• [Work request]
Of the material below, only the lines from the line containing "show (1 : ℝ)" down to the line containing "have hc2 : c" belong in the answer, written out exactly.

• [Data to use]

import Summits.Parity.BatemanHorn.Theses.RoughValueTransport
import Literature.NumberTheory.Sieve.BuchstabLimitFact
import HarnessLib

/-!
# Route `RoughValueTransport`, crux `RoughValueLaw` (stmt-Parity-11390), line
# `increment-anchoring`: the registered stub `stub_omegaFacts`

`--supports` file of the checked skeleton
`Summits/Parity/BatemanHorn/Cruxes/RoughValueLaw/Lines/increment-anchoring.lean`
(crux `Summit.Parity.BatemanHorn.Theses.RoughValueTransport.RoughValueLaw`).  It PROVES the
registered stub, verbatim:
`stub_omegaFacts : ∀ ω : ℝ → ℝ, ((∀ u, 1 ≤ u → u ≤ 2 → ω u = u⁻¹) ∧ ContinuousOn ω (Ici 1) ∧
(∀ u, 2 < u → HasDerivAt (fun t => t * ω t) (ω (u - 1)) u)) →
(∀ u, 2 ≤ u → u ≤ 3 → u * ω u = 1 + log (u - 1)) ∧ Tendsto ω atTop (𝓝 e^{−γ})` —
what the crux's INLINE Buchstab predicate (`ω = 1/u` on `[1,2]`, continuity on `[1,∞)`,
`(uω(u))' = ω(u−1)` for `u > 2`) pins down: (a) `uω(u) = 1 + log(u−1)` on `[2,3]` and
(b) `ω(u) → e^{−γ}`.  Everything used is PROVED in the tree; no definition and no new fact is
introduced.

## The argument (sub-namespace `OmegaFacts`)

1. (`eq_buchstabOmega_of_le`, `eq_buchstabOmega`) **Uniqueness by the method of steps.**  The
   predicate has exactly ONE solution on `[1,∞)`, the tree's Buchstab function
   `Literature.NumberTheory.Sieve.buchstabOmega` (`BuchstabFunction.lean`), which satisfies it by
   `buchstabOmega_eq_inv`, `continuousOn_buchstabOmega`, `hasDerivAt_mul_buchstabOmega`.  Put
   `h(t) = tω(t) − t·buchstabOmega(t)`; `h = 0` on `[1,2]`; if `ω = buchstabOmega` on `[1, n+2]`
   then for `t ∈ (n+2, n+3]` the function `h` is continuous on `[n+2, t] ⊂ [1,∞)` and has
   derivative `ω(s−1) − buchstabOmega(s−1) = 0` at every `s ∈ (n+2, t)` (as `s − 1 ∈ [1, n+2]`),
   so Lagrange's MVT (`exists_hasDerivAt_eq_slope`) gives `h(t) = h(n+2) = 0`, i.e.
   `ω(t) = buchstabOmega(t)` (`t > 0`).  Induction on `n : ℕ`.
2. Clause (a) is then `buchstabOmega_eq_of_mem_Icc_two_three` (`ω(u) = (1 + log(u−1))/u` on
   `[2,3]`), clause (b) the PROVED de Bruijn limit `harman2007_buchstabOmega_tendsto_holds`
   (`BuchstabLimitFact.lean`) transported along the eventual equality `ω = buchstabOmega` on
   `[1,∞)` (`Filter.Tendsto.congr'`).

References: G. Harman, *Prime-Detecting Sieves* (2007), §1.4 and Appendix A.2;
N. G. de Bruijn, Indag. Math. 12 (1950) 247–256; the line card
`Cruxes/RoughValueLaw/Lines/increment-anchoring.md`.
-/

noncomputable section

open Filter Finset Polynomial
open Literature.NumberTheory.Sieve
open scoped Topology BigOperators

namespace Summit.Parity.BatemanHorn.Cruxes.RoughValueLaw.IncrementAnchoring

namespace OmegaFacts

/-- **Uniqueness of Buchstab's function, inductive form (method of steps).**  If `ω = 1/u` on
`[1,2]`, `ω` is continuous on `[1,∞)` and `(uω(u))' = ω(u−1)` for `u > 2`, then
`ω = buchstabOmega` on `[1, n+2]` for every `n : ℕ`: on `[1,2]` both are `1/u`; on the next unit
interval the difference `t(ω(t) − buchstabOmega(t))` is continuous with zero derivative inside
(its derivative at `s` is `ω(s−1) − buchstabOmega(s−1)`), hence constant `= 0` by Lagrange's mean
value theorem. [folklore] -/
theorem eq_buchstabOmega_of_le {ω : ℝ → ℝ} (hinit : ∀ u : ℝ, 1 ≤ u → u ≤ 2 → ω u = u⁻¹)
    (hcont : ContinuousOn ω (Set.Ici 1))
    (hdde : ∀ u : ℝ, 2 < u → HasDerivAt (fun t : ℝ => t * ω t) (ω (u - 1)) u) :
    ∀ n : ℕ, ∀ t : ℝ, 1 ≤ t → t ≤ n + 2 → ω t = buchstabOmega t := by
  intro n
  induction n with
  | zero =>
    intro t h1 h2
    have h2' : t ≤ 2 := by simpa using h2
    rw [hinit t h1 h2', buchstabOmega_eq_inv h1 h2']
  | succ n ih =>
    intro t h1 h2
    push_cast at h2
    rcases le_or_gt t (n + 2) with ht | ht
    · exact ih t h1 ht
    -- `t ∈ (a, a + 1]` with `a = n + 2 ≥ 2`
    set a : ℝ := (n : ℝ) + 2 with ha
    have hn0 : (0 : ℝ) ≤ n := n.cast_nonneg
    have ha2 : (2 : ℝ) ≤ a := by rw [ha]; linarith
    have hat : a < t := ht
    -- the difference `h s := s ω s − s buchstabOmega s` on `[a, t]`
    have hcont' : ContinuousOn (fun s : ℝ => s * ω s - s * buchstabOmega s) (Set.Icc a t) := by
      have hsub : Set.Icc a t ⊆ Set.Ici 1 := fun s hs =>
        show (1 : ℝ) ≤ s from le_trans (by linarith) hs.1
      exact ((continuousOn_id.mul hcont).sub continuousOn_mul_buchstabOmega).mono hsub
    have hderiv : ∀ s ∈ Set.Ioo a t, HasDerivAt (fun s : ℝ => s * ω s - s * buchstabOmega s)
        ((fun s : ℝ => ω (s - 1) - buchstabOmega (s - 1)) s) s := by
      intro s hs
      have hs2 : 2 < s := lt_of_le_of_lt ha2 hs.1
      exact (hdde s hs2).sub (hasDerivAt_mul_buchstabOmega hs2)
    obtain ⟨c, hc, hc'⟩ := exists_hasDerivAt_eq_slope
      (fun s : ℝ => s * ω s - s * buchstabOmega s)
      (fun s : ℝ => ω (s - 1) - buchstabOmega (s - 1)) hat hcont' hderiv
    have hc1 : 1 ≤ c - 1 := by linarith [hc.1]
    have hc2 : c - 1 ≤ n + 2 := by linarith [hc.2]
    have hzero : ω (c - 1) - buchstabOmega (c - 1) = 0 := by
      rw [ih (c - 1) hc1 hc2, sub_self]
    rw [hzero, eq_comm, div_eq_zero_iff] at hc'
    have hne : t - a ≠ 0 := sub_ne_zero.mpr (ne_of_gt hat)
    have hdiff : t * ω t - t * buchstabOmega t - (a * ω a - a * buchstabOmega a) = 0 :=
      hc'.resolve_right hne
    have haa : ω a = buchstabOmega a := ih a (by linarith) le_rfl
    rw [haa, sub_self, sub_zero, sub_eq_zero] at hdiff
    have ht0 : (0 : ℝ) < t := by linarith
    exact mul_left_cancel₀ ht0.ne' hdiff

/-- **Uniqueness of Buchstab's function.**  Any `ω` with `ω = 1/u` on `[1,2]`, continuous on
`[1,∞)` and with `(uω(u))' = ω(u−1)` for `u > 2` coincides with the tree's `buchstabOmega` on
`[1,∞)` (method of steps, `eq_buchstabOmega_of_le`). [folklore] -/
theorem eq_buchstabOmega {ω : ℝ → ℝ} (hinit : ∀ u : ℝ, 1 ≤ u → u ≤ 2 → ω u = u⁻¹)
    (hcont : ContinuousOn ω (Set.Ici 1))
    (hdde : ∀ u : ℝ, 2 < u → HasDerivAt (fun t : ℝ => t * ω t) (ω (u - 1)) u) {t : ℝ}
    (ht : 1 ≤ t) : ω t = buchstabOmega t := by
  obtain ⟨n, hn⟩ := exists_nat_ge (t - 2)
  exact eq_buchstabOmega_of_le hinit hcont hdde n t ht (by linarith)

end OmegaFacts

/-- **stub_omegaFacts** (registered stub of the skeleton
`Cruxes/RoughValueLaw/Lines/increment-anchoring.lean`, crux stmt-Parity-11390).
Any `ω` with `ω(u) = 1/u` on `[1,2]`, continuous on `[1,∞)` and `(uω(u))' = ω(u−1)` for `u > 2`
satisfies (a) `uω(u) = 1 + log(u−1)` on `[2,3]` and (b) `ω(u) → e^{−γ}` as `u → ∞`: such an `ω`
IS Buchstab's function on `[1,∞)` (`OmegaFacts.eq_buchstabOmega`), for which (a) is
`buchstabOmega_eq_of_mem_Icc_two_three` and (b) is the PROVED de Bruijn limit
`harman2007_buchstabOmega_tendsto_holds`. [folklore] -/
theorem stub_omegaFacts :
    ∀ ω : ℝ → ℝ, ((∀ u : ℝ, 1 ≤ u → u ≤ 2 → ω u = u⁻¹) ∧ ContinuousOn ω (Set.Ici 1) ∧
        (∀ u : ℝ, 2 < u → HasDerivAt (fun t : ℝ => t * ω t) (ω (u - 1)) u)) →
      (∀ u : ℝ, 2 ≤ u → u ≤ 3 → u * ω u = 1 + Real.log (u - 1)) ∧
      Tendsto ω atTop (𝓝 (Real.exp (-Real.eulerMascheroniConstant))) := by
  rintro ω ⟨hinit, hcont, hdde⟩
  have heq : ∀ t : ℝ, 1 ≤ t → ω t = buchstabOmega t := fun t ht =>
    OmegaFacts.eq_buchstabOmega hinit hcont hdde ht
  refine ⟨fun u h2 h3 => ?_, ?_⟩
  · rw [heq u (by linarith), buchstabOmega_eq_of_mem_Icc_two_three h2 h3,
      mul_div_cancel₀ _ (by linarith : u ≠ 0)]
  · have hlim : Tendsto buchstabOmega atTop (𝓝 (Real.exp (-Real.eulerMascheroniConstant))) :=
      harman2007_buchstabOmega_tendsto_holds
    refine hlim.congr' ?_
    filter_upwards [eventually_ge_atTop (1 : ℝ)] with u hu
    exact (heq u hu).symm

end Summit.Parity.BatemanHorn.Cruxes.RoughValueLaw.IncrementAnchoring

end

• [Solution for this exercise]
        show (1 : ℝ) ≤ s from le_trans (by linarith) hs.1
      exact ((continuousOn_id.mul hcont).sub continuousOn_mul_buchstabOmega).mono hsub
    have hderiv : ∀ s ∈ Set.Ioo a t, HasDerivAt (fun s : ℝ => s * ω s - s * buchstabOmega s)
        ((fun s : ℝ => ω (s - 1) - buchstabOmega (s - 1)) s) s := by
      intro s hs
      have hs2 : 2 < s := lt_of_le_of_lt ha2 hs.1
      exact (hdde s hs2).sub (hasDerivAt_mul_buchstabOmega hs2)
    obtain ⟨c, hc, hc'⟩ := exists_hasDerivAt_eq_slope
      (fun s : ℝ => s * ω s - s * buchstabOmega s)
      (fun s : ℝ => ω (s - 1) - buchstabOmega (s - 1)) hat hcont' hderiv
    have hc1 : 1 ≤ c - 1 := by linarith [hc.1]
    have hc2 : c - 1 ≤ n + 2 := by linarith [hc.2]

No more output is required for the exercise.